Friday, June 13, 2008

AUSTRALASIA - AUSTRALIA


"Under no circumstances are you to pick them up and lick their bums," warned Prue Hewett.

We were in Tropical North Queensland at Cape Tribulation, in the Daintree Rainforest, the most primitive rainforest in the world.Earlier on our walk in Cooper Creek Wilderness, Prue had persuaded us to take Green Ants from a flowering tree and told us to suck them.


They tasted of lemon.Not long after, we came across their jungle brothers, the Jumping Jack Ants. These, unlike the succulent Green Ants, can cause you much distress.


Hence Prue’s warning.It’s as well, when you’re in these parts, to have an expert with you so that you don’t wander around tasting the wrong ants. Nor do you, in your ignorance, want to miss out on the rare birds, insects and mammals and primitive plants species, some of which have been around for 100-million years.

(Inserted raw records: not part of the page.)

/-!
# Milne's commutant criterion for CM (Complex Multiplication, Ch. I Prop. 3.3): junctions of the `End⁰(A)`-form
# (`CMTypeCommutantCriterion`) with the tree's earlier forms — integral pull-backs on `H¹(A(ℂ); ℚ)` and Milne's
# Lefschetz centraliser `C(A) ⊗ ℂ` on `H¹(A(ℂ); ℂ)` — and «`C(A) ⊗ ℂ = C₀(A) ⊗_ℚ ℂ`» on complex cohomology

Family `hodge`, lane `lit-hodgefound` (Track 2 foundations library; skeleton seat `lit-hodgefound-skel-3`, generation 56,
row **A3-G140** FILE 4), topic `Literature/AlgebraicGeometry/ComplexMultiplication`, namespace
`Literature.AlgebraicGeometry.ComplexMultiplication`.  THEOREMS ONLY (no definition, no instance, no named fact; D-0026
net debt `0`).

## Why this file exists (relation of row A3-G140 to the tree)

FILE 3 `CMTypeCommutantCriterion` proves Milne's Prop. 3.3 (b) ⟺ (c) — `A` is of CM-type iff the commutant of `End⁰(A)`
in `End_Ω(H¹(A) ⊗ Ω)` is commutative, «and equals `C(A) ⊗_ℚ Ω`, where `C(A)` is the centre of `End⁰(A)`» — by MILNE'S
OWN road (semisimplicity of `End⁰(A)` and the double centraliser theorem, FILE 1
`RingTheory/SimpleModule/CommutantCommutativeCMCriterion`), phrased with the rational representation
`bettiRepOp A : End⁰(A)ᵐᵒᵖ → End_ℚ H¹(A(ℂ); ℚ)` and an arbitrary coefficient field `K ⊇ ℚ` on `K ⊗_ℚ H¹(A(ℂ); ℚ)`.
The tree ALREADY held the equivalence in two other vocabularies, proved by a different road (the Hodge group:
«`L(A) ⊃ Hg(A)`», Deligne I 3.4 / 5.1 and Riemann's theorem):
* on complex cohomology `H¹(A(ℂ); ℂ) = complexBetti A.X 1`, with Milne's (1999) Lefschetz centraliser
  `Milne1999.centralizerAlgebra A` = the commutant of the pull-backs `φ^* = VanGeemen1994.pullbackOne A φ`, `φ ∈ End A`:
  `HodgeTheory.isOfCMType_iff_centralizerAlgebra_comm` and `HodgeTheory.centralizerAlgebra_le_span_pullbackOne_of_isOfCMType`
  (`HodgeTheory/CMTypeIffCentralizerCommutative`);
* on `H¹(A(ℂ); ℚ)` with the INTEGRAL pull-backs `u^* = (bettiCohomology.map u 1).hom`, `u : A ⟶ A`:
  `HodgeTheory.isOfCMType_of_centralizer_bettiCohomology_comm` (⟸, any sub-family `R ⊆ End A`) and
  `HodgeTheory.commute_of_forall_commute_bettiMap_of_isOfCMType` (⟹; `HodgeTheory/CMAbelianVarietyHodgeGroupRealPointsCompactForm` §1).
This file makes the three vocabularies meet BY NAME (so that no reader takes them for independent results) and adds what
only the `End⁰(A)`-form gives on complex cohomology: Milne's «equals `C(A) ⊗_ℚ ℂ`» for `Milne1999.centralizerAlgebra`,
i.e. Milne 1999 Rem. 1.10 «the canonical map `C₀(A) ⊗_ℚ Q → C(A)` is an isomorphism» (surjectivity, `Q = ℂ`), which
sharpens the tree's `centralizerAlgebra_le_span_pullbackOne_of_isOfCMType` (`C(A) ⊗ ℂ ⊆ End⁰(A) ⊗ ℂ`) to
`C(A) ⊗ ℂ = C₀(A) ⊗ ℂ`, `C₀(A) = Z(End⁰(A))`.

## Sources, verbatim

* J. S. Milne, *Complex Multiplication* [MilneCM2006], Ch. I §3 Prop. 3.3 (pp. 27–28, open text `paper:url-8ccc30e4daab`):
  «(b) `End⁰(A)` contains an étale subalgebra of degree `2 dim A` over `ℚ`; (c) for any Weil cohomology `X ⇝ H^*(X)` with
  coefficient field `Ω`, the centralizer of `End⁰(A)` in `End_Ω(H¹(A))` is commutative (and equals `C(A) ⊗_ℚ Ω`, where
  `C(A)` is the centre of `End⁰(A)`)».
* J. S. Milne, *Lefschetz motives and the Tate conjecture*, Compositio Math. 117 (1999) [Milne1999], §1 Remark 1.10
  (p. 53, held `paper:doi-10-1023-a-1000776613765` p0009 L21–L27): «Let `A` be a simple Abelian variety with many
  endomorphisms, and let `C₀(A)` be the centre of `End⁰(A)`. […] For any Weil cohomology theory `H` with coefficient field
  `Q`, the canonical map `C₀(A) ⊗_ℚ Q → C(A)` is an isomorphism».
* D. Mumford, *Abelian Varieties* (1970) [MumfordAV1970], §19 (p. 174): «`End⁰(X) = End X ⊗ ℚ`» (every element of
  `End⁰(A)` is `M⁻¹ f`, `f ∈ End A`: the tree's `Motives.AbelianVariety.endAlgebra.exists_eq_algebraMap_mul_of`).
* C. Voisin, *Hodge Theory and Complex Algebraic Geometry I* (2002) [VoisinHodgeI2002], §7.1.1: «`H^k(X, ℚ) ⊗ ℂ = H^k(X, ℂ)`»
  (the tree's `HodgeTheory.ofRatClassBaseChangeEquiv`, natural: `HodgeTheory.complexBetti_map_ofRatClassBaseChangeEquiv`).

## What is proved (`A : AbelianVariety ℂ`; `β = ofRatClassBaseChangeEquiv _ 1 : ℂ ⊗_ℚ H¹(A(ℂ); ℚ) ≃ H¹(A(ℂ); ℂ)`,
## `Ψ = β.conjAlgEquiv ℂ : End_ℂ(ℂ ⊗_ℚ H¹(A(ℂ); ℚ)) ≃ₐ[ℂ] End_ℂ H¹(A(ℂ); ℂ)` conjugation by `β`)

* §1 (`H¹(A(ℂ); ℚ)`, integral pull-backs) `bettiRepOp_op_of` (`bettiRepOp A (op (1 ⊗ u)) = u^*`),
  `bettiRepOp_op_algebraMap_mul_of` (`(M⁻¹ ⊗ u) ↦ M⁻¹ • u^*`), `exists_bettiRepOp_eq_smul` (Mumford's normal form on `H¹`),
  **`centralizer_range_bettiCohomology_map_eq`** (the commutant of `{u^* | u ∈ End A}` IS the commutant of `End⁰(A)`),
  **`isOfCMType_iff_forall_commute_bettiCohomology_map`** (CM-type ⟺ any two endomorphisms of `H¹(A(ℂ); ℚ)` commuting
  with every integral `u^*` commute — ASSEMBLED from the tree's two Hodge-group halves named above) and
  **`isOfCMType_iff_centralizer_bettiCohomology_map_comm`** (the same in commutant form, DERIVED from FILE 3: the two
  roads provably state one equivalence).
* §2 (`H¹(A(ℂ); ℂ)`) `conjAlgEquiv_baseChange_bettiCohomology_map` (`Ψ(u^* ⊗ 1) = u^*_ℂ = pullbackOne A u`),
  `unop_endAlgebraRepOp_algebraMap_mul_of`, **`conjAlgEquiv_baseChange_bettiRepOp`** (`Ψ((e^*) ⊗ 1) = e^*_ℂ =
  unop (Milne1999.endAlgebraRepOp A e)` for every `e ∈ End⁰(A)`: the complexified rational representation is the complex
  representation), **`map_conjAlgEquiv_centralizer_baseChange_eq_centralizerAlgebra`** (`Ψ` carries the commutant of
  `End⁰(A) ⊗ 1` on `ℂ ⊗ H¹(A(ℂ); ℚ)` — FILE 3's object for `K = ℂ` — onto `Milne1999.centralizerAlgebra A`),
  **`centralizerAlgebra_comm_iff_centralizer_baseChange_comm`**, **`centralizerAlgebra_comm_iff_centralizer_comm`**
  (Milne's (c) for `Ω = ℂ` on complex cohomology ⟺ (c) on `ℂ ⊗ H¹(ℚ)` ⟺ (c) for `Ω = ℚ`; pure transport and base
  change, no CM theory), whence the tree's `HodgeTheory.isOfCMType_iff_centralizerAlgebra_comm` is re-obtained by Milne's
  road (an `example`), and **`centralizerAlgebra_eq_span_center_of_isOfCMType`** — «equals `C(A) ⊗_ℚ ℂ`»: for `A` of
  CM-type, `Milne1999.centralizerAlgebra A` is the `ℂ`-span of `{c^*_ℂ | c ∈ Z(End⁰(A))}`
  (`mem_span_center_of_mem_centralizerAlgebra_of_isOfCMType` elementwise).

## References

* [MilneCM2006] J. S. Milne, *Complex Multiplication* (2006/2020), Ch. I §3 Prop. 3.3 (pp. 27–28).
* [Milne1999] J. S. Milne, *Lefschetz motives and the Tate conjecture*, Compositio Math. 117 (1999) 47–81, §1 p. 52
  (`C(A)`), Remark 1.10 (p. 53).
* [Milne1999LefschetzClasses] J. S. Milne, *Lefschetz classes on abelian varieties*, Duke Math. J. 96 (1999), §1 p. 642
  (`C(A)`), Remark 1.2 (p. 643).
* [MumfordAV1970] D. Mumford, *Abelian Varieties* (1970), §19 (p. 174) and Cor. 2 of Thm. 1.
* [VoisinHodgeI2002] C. Voisin, *Hodge Theory and Complex Algebraic Geometry I* (2002), §7.1.1.
* [LangeBirkenhake1992] H. Lange, Ch. Birkenhake, *Complex Abelian Varieties* (1992), §1.2 and Prop. 1.2.3 (the
  rational representation and its complexification).
-/

noncomputable section

open Module CategoryTheory
open scoped TensorProduct

namespace Literature.AlgebraicGeometry.ComplexMultiplication

open Literature.AlgebraicGeometry.Motives Literature.AlgebraicGeometry.HodgeTheory
open Literature.AlgebraicGeometry.Milne1999 (IsOfCMType centralizerAlgebra EndHOneOp endAlgebraRepOp
  endAlgebraRepOp_of)
open Literature.AlgebraicGeometry.VanGeemen1994 (pullbackOne)
open Literature.RingTheory.SimpleModule

/-! ## §0 Algebra: commutants under an algebra isomorphism and under base change -/

section Transport

variable {F : Type*} [CommSemiring F] {B B' : Type*} [Semiring B] [Semiring B'] [Algebra F B] [Algebra F B']

/-- Commutants correspond under an algebra isomorphism: `e(C(S)) = C(e(S))`. [folklore] -/
private theorem map_centralizer_algEquiv (e : B ≃ₐ[F] B') (S : Set B) :
    (Subalgebra.centralizer F S).map (e : B →ₐ[F] B') = Subalgebra.centralizer F (e '' S) := by
  ext y
  rw [Subalgebra.mem_map, Subalgebra.mem_centralizer_iff]
  constructor
  · rintro ⟨x, hx, rfl⟩ _ ⟨g, hg, rfl⟩
    rw [Subalgebra.mem_centralizer_iff] at hx
    change e g * e x = e x * e g
    rw [← map_mul, ← map_mul, hx g hg]
  · intro hy
    refine ⟨e.symm y, ?_, ?_⟩
    · rw [Subalgebra.mem_centralizer_iff]
      intro g hg
      apply e.injective
      rw [map_mul, map_mul, e.apply_symm_apply]
      exact hy (e g) ⟨g, hg, rfl⟩
    · change e (e.symm y) = y
      exact e.apply_symm_apply y

/-- A subalgebra is commutative iff its image under an algebra isomorphism is. [folklore] -/
private theorem forall_mul_comm_map_iff (e : B ≃ₐ[F] B') (S : Subalgebra F B) :
    (∀ x ∈ S.map (e : B →ₐ[F] B'), ∀ y ∈ S.map (e : B →ₐ[F] B'), x * y = y * x) ↔
      ∀ x ∈ S, ∀ y ∈ S, x * y = y * x := by
  constructor
  · intro h x hx y hy
    apply e.injective
    rw [map_mul, map_mul]
    exact h (e x) (Subalgebra.mem_map.2 ⟨x, hx, rfl⟩) (e y) (Subalgebra.mem_map.2 ⟨y, hy, rfl⟩)
  · intro h
    rintro _ ⟨x, hx, rfl⟩ _ ⟨y, hy, rfl⟩
    change e x * e y = e y * e x
    rw [← map_mul, ← map_mul, h x hx y hy]

end Transport

section BaseChange

variable {F : Type*} [Field F] (K : Type*) [Field K] [Algebra F K]
  {V : Type*} [AddCommGroup V] [Module F V] [FiniteDimensional F V]

/-- Two sets of endomorphisms with the same commutant have, after base change to `K ⊇ F`, the same commutant
(`C_K(T_K) = C_F(T) ⊗ K`, the tree's `Commutant.span_baseChange_centralizer_eq`). [folklore] -/
private theorem centralizer_baseChange_image_congr {T₁ T₂ : Set (Module.End F V)}
    (h : Subalgebra.centralizer F T₁ = Subalgebra.centralizer F T₂) :
    Subalgebra.centralizer K ((fun t : Module.End F V => t.baseChange K) '' T₁) =
      Subalgebra.centralizer K ((fun t : Module.End F V => t.baseChange K) '' T₂) := by
  apply Subalgebra.toSubmodule_injective
  rw [← Commutant.span_baseChange_centralizer_eq, ← Commutant.span_baseChange_centralizer_eq]
  have key : {s : Module.End F V | ∀ t ∈ T₁, s * t = t * s} = {s | ∀ t ∈ T₂, s * t = t * s} := by
    ext s
    have hs := SetLike.ext_iff.1 h s
    rw [Subalgebra.mem_centralizer_iff, Subalgebra.mem_centralizer_iff] at hs
    simp only [Set.mem_setOf_eq]
    constructor
    · intro h₁ t ht
      exact ((hs.1 fun t' ht' => (h₁ t' ht').symm) t ht).symm
    · intro h₂ t ht
      exact ((hs.2 fun t' ht' => (h₂ t' ht').symm) t ht).symm
  rw [key]

end BaseChange

variable (A : AbelianVariety ℂ)

/-! ## §1 On `H¹(A(ℂ); ℚ)`: the integral pull-backs `u^*`, `u ∈ End A`, versus `End⁰(A)` -/

/-- `bettiRepOp A (op (1 ⊗ u)) = u^*` on `H¹(A(ℂ); ℚ)`. [cite: LangeBirkenhake1992, §1.2 (the rational representation)] -/
theorem bettiRepOp_op_of (u : A ⟶ A) :
    bettiRepOp A (MulOpposite.op (AbelianVariety.endAlgebra.of A u)) = (bettiCohomology.map u.hom.hom.hom 1).hom := by
  rw [bettiRepOp_apply, MulOpposite.unop_op, bettiRep_of, MulOpposite.unop_op]

/-- `bettiRepOp A (op (q ⊗ u)) = q • u^*` (`q ⊗ u = q · (1 ⊗ u)` in `End⁰(A)`). [cite: LangeBirkenhake1992, §1.2 (p. 10)] -/
theorem bettiRepOp_op_algebraMap_mul_of (q : ℚ) (u : A ⟶ A) :
    bettiRepOp A (MulOpposite.op (algebraMap ℚ A.endAlgebra q * AbelianVariety.endAlgebra.of A u)) =
      q • (bettiCohomology.map u.hom.hom.hom 1).hom := by
  rw [bettiRepOp_apply, MulOpposite.unop_op, map_mul, AlgHom.commutes, bettiRep_of, Algebra.algebraMap_eq_smul_one,
    smul_mul_assoc, one_mul, MulOpposite.unop_smul, MulOpposite.unop_op]

/-- **Mumford's normal form on `H¹`**: every element of the image of `End⁰(A)ᵐᵒᵖ` in `End_ℚ H¹(A(ℂ); ℚ)` is `M⁻¹ · u^*` with
`u ∈ End A`, `M ≥ 1`. [cite: MumfordAV1970, §19 (p. 174: «`End⁰(X) = End X ⊗ ℚ`»)] -/
theorem exists_bettiRepOp_eq_smul (a : A.endAlgebraᵐᵒᵖ) :
    ∃ (M : ℕ) (u : A ⟶ A), M ≠ 0 ∧ bettiRepOp A a = (M : ℚ)⁻¹ • (bettiCohomology.map u.hom.hom.hom 1).hom := by
  obtain ⟨M, u, hM, hu⟩ := AbelianVariety.endAlgebra.exists_eq_algebraMap_mul_of (MulOpposite.unop a)
  refine ⟨M, u, hM, ?_⟩
  rw [← MulOpposite.op_unop a, hu, bettiRepOp_op_algebraMap_mul_of]

/-- **The commutant of the integral pull-backs `{u^* | u ∈ End A}` in `End_ℚ H¹(A(ℂ); ℚ)` is the commutant of (the
image of) `End⁰(A)`** — rational scalars commute with everything. This identifies the object of the tree's
`HodgeTheory.isOfCMType_of_centralizer_bettiCohomology_comm` / `HodgeTheory.commute_of_forall_commute_bettiMap_of_isOfCMType`
with the object of FILE 3's `isOfCMType_iff_centralizer_comm`.
[cite: MumfordAV1970, §19 (p. 174)] [cite: MilneCM2006, Ch. I §3 Prop. 3.3 ((c))] -/
theorem centralizer_range_bettiCohomology_map_eq :
    Subalgebra.centralizer ℚ (Set.range fun u : A ⟶ A => (bettiCohomology.map u.hom.hom.hom 1).hom) =
      Subalgebra.centralizer ℚ (Set.range (bettiRepOp A)) := by
  apply le_antisymm
  · intro x hx
    rw [Subalgebra.mem_centralizer_iff] at hx ⊢
    rintro _ ⟨a, rfl⟩
    obtain ⟨M, u, -, ha⟩ := exists_bettiRepOp_eq_smul A a
    rw [ha, smul_mul_assoc, mul_smul_comm, hx _ ⟨u, rfl⟩]
  · refine Subalgebra.centralizer_le ℚ _ _ ?_
    rintro _ ⟨u, rfl⟩
    exact ⟨_, bettiRepOp_op_of A u⟩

This is the only place in the world where two World Heritage-listed places meet, where two ecosystems live side by side: here the velvety green mantle of the Daintree Rainforest slopes plunge to the aqua waters of the Great Barrier Reef Marine Park, its fringing reefs growing almost to the shore.That’s where we found the Daintree Wilderness Lodge which, incidentally, arranges picks-ups from Cairns and Port Douglas.

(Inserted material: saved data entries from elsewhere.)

import Summits.CriticalPhenomena.PercolationContinuityZ3.Theses.PercTiltedBlockers
import Literature.Probability.Percolation.SharpnessDCTProofs

/-!
Refutation of `PercTiltedBlockers.TiltGluing` (item stmt-CriticalPhenomena-6394).

The item quantifies over ALL bond configurations `ω : BondConfig (Site 3) = Set (Sym2 (Site 3))`,
and the tree's open graph `openGraph ω = SimpleGraph.fromEdgeSet ω` is NOT intersected with the
edge set of `ℤ³` (non-edges are closed only `P_p`-almost surely, `setBernoulli_ae_subset`).  So a
configuration may consist of the single non-lattice pair `s((0,0,0), (h,L+δ,0))`: this is an open
path inside `U = [0,h]×[0,L+δ]×[0,M]` from the face `x₀ = 0` to the face `x₀ = h`, while inside
`R = [0,h]×[0,L]×[0,M]` and inside `R' = [0,h]×[δ,L+δ]×[0,M]` no pair is open at all (for `δ ≥ 1`
each endpoint lies in only one of the two boxes), so that both tilt hypotheses reduce to
"no single vertex lies in source ∩ target", which holds as soon as `1 ≤ a ≤ h`.
Witness: `h = L = δ = a = 1`, `M = 0`, `ω = {s((0,0,0), (1,2,0))}`.

Classification: refuted-MISSTATED.  The repaired statement adds the side condition
`ω ⊆ (zdGraph 3).edgeSet` after `∀ ω` (it holds `P_p`-a.s., which is all the squaring step
`TiltSquaring` needs); with it the gluing lemma is TRUE and is proved as
`Summit.CriticalPhenomena.PercolationContinuityZ3.Theorems.tiltGluing_of_subset_edgeSet`
(`PercTiltedBlockersTiltGluingLattice.lean`).  The witness misses the repaired statement:
`s((0,0,0), (1,2,0))` is not an edge of `ℤ³`.
-/

namespace Summit.CriticalPhenomena.PercolationContinuityZ3.Theorems

open Literature.Probability.Percolation Literature.Probability.LatticeModels

/-- **Record of the replaced/dropped route item `TiltGluing`** = stmt-CriticalPhenomena-6394 (ledger signature verbatim, in
the route file's namespace; NOT a route item): after `not_TiltGluing` (below) closed the item `refuted` at
4b37c9fb1fdd (2026-08-16T11:40Z), the route repair (rev 4, 2026-08-16T13:02Z: `drop`; the corrected
lattice version lives on as the route item `TiltGluingLattice`) removed this constant from the gate-written
Theses file, while the Theorems file below — append-only, statement text fixed — still names it
("Unknown identifier" in the full builds of 2026-08-16). Re-declared here under its original fully-qualified
name and definiens solely so that this record keeps elaborating. FALSE (refuted below). -/
def _root_.Summit.CriticalPhenomena.PercolationContinuityZ3.Theses.PercTiltedBlockers.TiltGluing : Prop :=
  ∀ (h L M δ a : ℕ), δ ≤ L → ∀ ω : Literature.Probability.Percolation.BondConfig (Literature.Probability.LatticeModels.Site 3), (¬ ∃ x ∈ Finset.Icc (0 : Literature.Probability.LatticeModels.Site 3) ![(h : ℤ), L, M], ∃ y ∈ Finset.Icc (0 : Literature.Probability.LatticeModels.Site 3) ![(h : ℤ), L, M], (x 0 = 0 ∨ (x 1 = L ∧ x 0 < a)) ∧ (y 0 = h ∨ (y 1 = δ ∧ (a : ℤ) ≤ y 0)) ∧ ω ∈ Literature.Probability.Percolation.openConnIn ↑(Finset.Icc (0 : Literature.Probability.LatticeModels.Site 3) ![(h : ℤ), L, M]) x y) → (¬ ∃ x ∈ Finset.Icc (![0, (δ : ℤ), 0] : Literature.Probability.LatticeModels.Site 3) ![(h : ℤ), L + δ, M], ∃ y ∈ Finset.Icc (![0, (δ : ℤ), 0] : Literature.Probability.LatticeModels.Site 3) ![(h : ℤ), L + δ, M], (x 0 = 0 ∨ (x 1 = δ ∧ x 0 < a)) ∧ (y 0 = h ∨ (y 1 = L ∧ (a : ℤ) ≤ y 0)) ∧ ω ∈ Literature.Probability.Percolation.openConnIn ↑(Finset.Icc (![0, (δ : ℤ), 0] : Literature.Probability.LatticeModels.Site 3) ![(h : ℤ), L + δ, M]) x y) → ¬ ∃ x ∈ Finset.Icc (0 : Literature.Probability.LatticeModels.Site 3) ![(h : ℤ), L + δ, M], ∃ y ∈ Finset.Icc (0 : Literature.Probability.LatticeModels.Site 3) ![(h : ℤ), L + δ, M], x 0 = 0 ∧ y 0 = h ∧ ω ∈ Literature.Probability.Percolation.openConnIn ↑(Finset.Icc (0 : Literature.Probability.LatticeModels.Site 3) ![(h : ℤ), L + δ, M]) x y

/-- Refutes `PercTiltedBlockers.TiltGluing` [refuted-misstated]: at `h = L = δ = a = 1`, `M = 0`
and the (non-lattice) configuration `ω = {s((0,0,0), (1,2,0))}`, both tilt hypotheses hold (no
pair inside `R = Icc 0 (1,1,0)` or inside `R' = Icc (0,1,0) (1,2,0)` is open, and no vertex of
either box lies in its source ∩ target), yet `(0,0,0) ↔ (1,2,0)` is an open path inside
`U = Icc 0 (1,2,0)` from `{x₀ = 0}` to `{x₀ = 1}`.  Repaired statement C′ (TRUE, proved as
`tiltGluing_of_subset_edgeSet`): insert `ω ⊆ (zdGraph 3).edgeSet →` after `∀ ω`; the witness
misses C′ since `s((0,0,0), (1,2,0)) ∉ (zdGraph 3).edgeSet`. [folklore] -/
theorem not_TiltGluing :
    ¬ Summit.CriticalPhenomena.PercolationContinuityZ3.Theses.PercTiltedBlockers.TiltGluing := by
  intro hT
  classical
  -- the witness configuration: one non-lattice open pair from the bottom face to the top face
  let x : Site 3 := ![0, 0, 0]
  let y : Site 3 := ![1, 2, 0]
  let ω : BondConfig (Site 3) := {s(x, y)}
  have hxy : x ≠ y := by
    intro hxy
    have := congrFun hxy 0
    simp [x, y] at this
  -- inside a set missing `x` or missing `y`, `ω` has no open pair: connections are trivial
  have htriv : ∀ (S : Set (Site 3)), (x ∉ S ∨ y ∉ S) → ∀ u v : Site 3,
      ω ∈ openConnIn S u v → u = v := by
    intro S hS u v huv
    refine DCT16.pathIn_induction (fun w => u = w) (DCT16.pathIn_of_mem_openConnIn huv) rfl ?_
    intro a b ha hb _ hab
    exfalso
    rw [openGraph_adj] at hab
    obtain ⟨hmem, -⟩ := hab
    have hmem' : s(a, b) = s(x, y) := by simpa [ω] using hmem
    rcases Sym2.eq_iff.1 hmem' with ⟨rfl, rfl⟩ | ⟨rfl, rfl⟩
    · exact hS.elim (fun h => h ha) (fun h => h hb)
    · exact hS.elim (fun h => h hb) (fun h => h ha)
  have hyR : y ∉ ((Finset.Icc (0 : Site 3) ![((1 : ℕ) : ℤ), (1 : ℕ), (0 : ℕ)] : Finset (Site 3)) :
      Set (Site 3)) := by
    intro hy
    have := (Finset.mem_Icc.1 (Finset.mem_coe.1 hy)).2 1
    simp [y] at this
  have hxR' : x ∉ ((Finset.Icc (![0, ((1 : ℕ) : ℤ), 0] : Site 3)
      ![((1 : ℕ) : ℤ), (1 : ℕ) + (1 : ℕ), (0 : ℕ)] : Finset (Site 3)) : Set (Site 3)) := by
    intro hx
    have := (Finset.mem_Icc.1 (Finset.mem_coe.1 hx)).1 1
    simp [x] at this
  refine hT 1 1 0 1 1 le_rfl ω ?_ ?_ ⟨x, ?_, y, ?_, by simp [x], by simp [y], ?_⟩
  · -- `R` is tilt-blocked: only trivial connections, and no vertex is in source ∩ target
    rintro ⟨u, hu, v, -, hsrc, htgt, hconn⟩
    have huv : u = v := htriv _ (Or.inr hyR) u v hconn
    subst huv
    have hu0 : 0 ≤ u 0 := (Finset.mem_Icc.1 hu).1 0
    push_cast at hsrc htgt
    omega
  · -- `R'` is tilt-blocked, for the same reason
    rintro ⟨u, hu, v, -, hsrc, htgt, hconn⟩
    have huv : u = v := htriv _ (Or.inl hxR') u v hconn
    subst huv
    have hu0 : (![0, ((1 : ℕ) : ℤ), 0] : Site 3) 0 ≤ u 0 := (Finset.mem_Icc.1 hu).1 0
    simp only [Matrix.cons_val_zero] at hu0
    push_cast at hsrc htgt
    omega
  · -- `x ∈ U`
    refine Finset.mem_Icc.2 ⟨fun i => ?_, fun i => ?_⟩ <;> fin_cases i <;> simp [x]
  · -- `y ∈ U`
    refine Finset.mem_Icc.2 ⟨fun i => ?_, fun i => ?_⟩ <;> fin_cases i <;> simp [y]
  · -- the open pair `x ↔ y` inside `U`
    refine DCT16.mem_openConnIn_of_pathIn (PathIn.of_adj ?_ ?_ ((openGraph_adj ω x y).2 ⟨rfl, hxy⟩))
    · refine Finset.mem_coe.2 (Finset.mem_Icc.2 ⟨fun i => ?_, fun i => ?_⟩) <;> fin_cases i <;>
        simp [x]
    · refine Finset.mem_coe.2 (Finset.mem_Icc.2 ⟨fun i => ?_, fun i => ?_⟩) <;> fin_cases i <;>
        simp [y]

end Summit.CriticalPhenomena.PercolationContinuityZ3.Theorems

The Lodge a living biological museum, its setting a fan palm gallery in lowland rainforest between the Daintree River and Cape Tribulation.It was designed and constructed by Anna Graham and her late husband Mal in 1991. "We fell in love with the forest the first time we saw it," Anna said. The wonder of the Lodge is that the Grahams managed to create such luxury with minimal impact on the rainforest. Their concern for the environment was such that clearings for the construction sites were created by hand with crowbars and shovels.


Earthmoving machinery was not used at all. So fastidious were they, that only two live trees had to be removed.Raised boardwalks – designed to minimise the impact on the rainforest floor – link the diningroom, bar and jungle jacuzzi with the seven luxury-style bungalows which are set amidst the rainforest canopy and fan palms. Each bungalow has a covered verandah where tropical breakfast is served.The Lodge’s self-guided walk leads through the lush rainforest to its own private, natural rock pool where you can swim in the pristine fresh water. This area is also known as the "cassowary nursery".


The Lodge is an ideal base to explore the Daintree Cape Tribulation area. One of the best ways to see it is by 4WD with Rum Runner Safaris which offer many diverse adventure tours into the scenic wilderness.We were picked up at the Lodge and driven to the top of Cape Tribulation up the Bloomfield track to see the Bloomfield falls, crossed the Bloomfield River to aboriginal communities ...... the entire journey filled with the driver’s encyclopaedic knowledge of the wild life, flora and fauna.There are many tours available from the Lodge such as diving or snorkelling on the Great Barrier Reef, scenic flights, horse-riding, river and deep-sea fishing, canoeing and cruises on the Daintree River where you could see crocodiles, tree snakes and amethystine pythons and some of the 225 recorded bird species in the Daintree Valley. Some of Queensland’s most beautiful beaches are a short distance from the Lodge.But the walking tours provided by people like Prue and Neil Hewett of Cooper Creek Walk are among the best bets. They love Cooper Creek Wilderness and enjoy sharing its secrets.


When you’re with them there’s a good chance of catching a rare glimpse of the elusive cassowary, the musky rat kangaroo, Australia’s most primitive marsupial, a Boyd’s forest dragon (a miniature dinosaur from another age), a tree snake or a python and a variety of birds.Neil leads silent night forays into the rainforest where visitors come face-to-face with a myriad of nocturnal sights and sounds: the unmistakable "falling bomb" call of the Lesser Sooty Owl; the glaring red eye of the Papuan Frogmouth Owl; the massive Wolf spiders, open-range hunters conspicuous by their distinctive reflection of their eight eyes; or the large Brush-footed Trapdoor Spiders, also known as Whistling or Barking Spiders because of the sounds they make.


Cooper Creek Wilderness has a remarkable fan palm gallery with a double canopy that is without parallel. It’s featured in the epic film "The Thin Red Line". Among the startling trees is the bumpy satin ash, a tree with a brownish-orange trunk and bright gold flowers on the trunk. The tree is inhabited by a colony of ants which helps in the pollination of the flowers.


There are some painful flora around and you need Prue and Neil around to identify the stinging tree, the wait-a-while and the native bamboo. There are over 3,000 different plant species in the forest, Prue explained, and she warned us about some of the more unpleasant ones.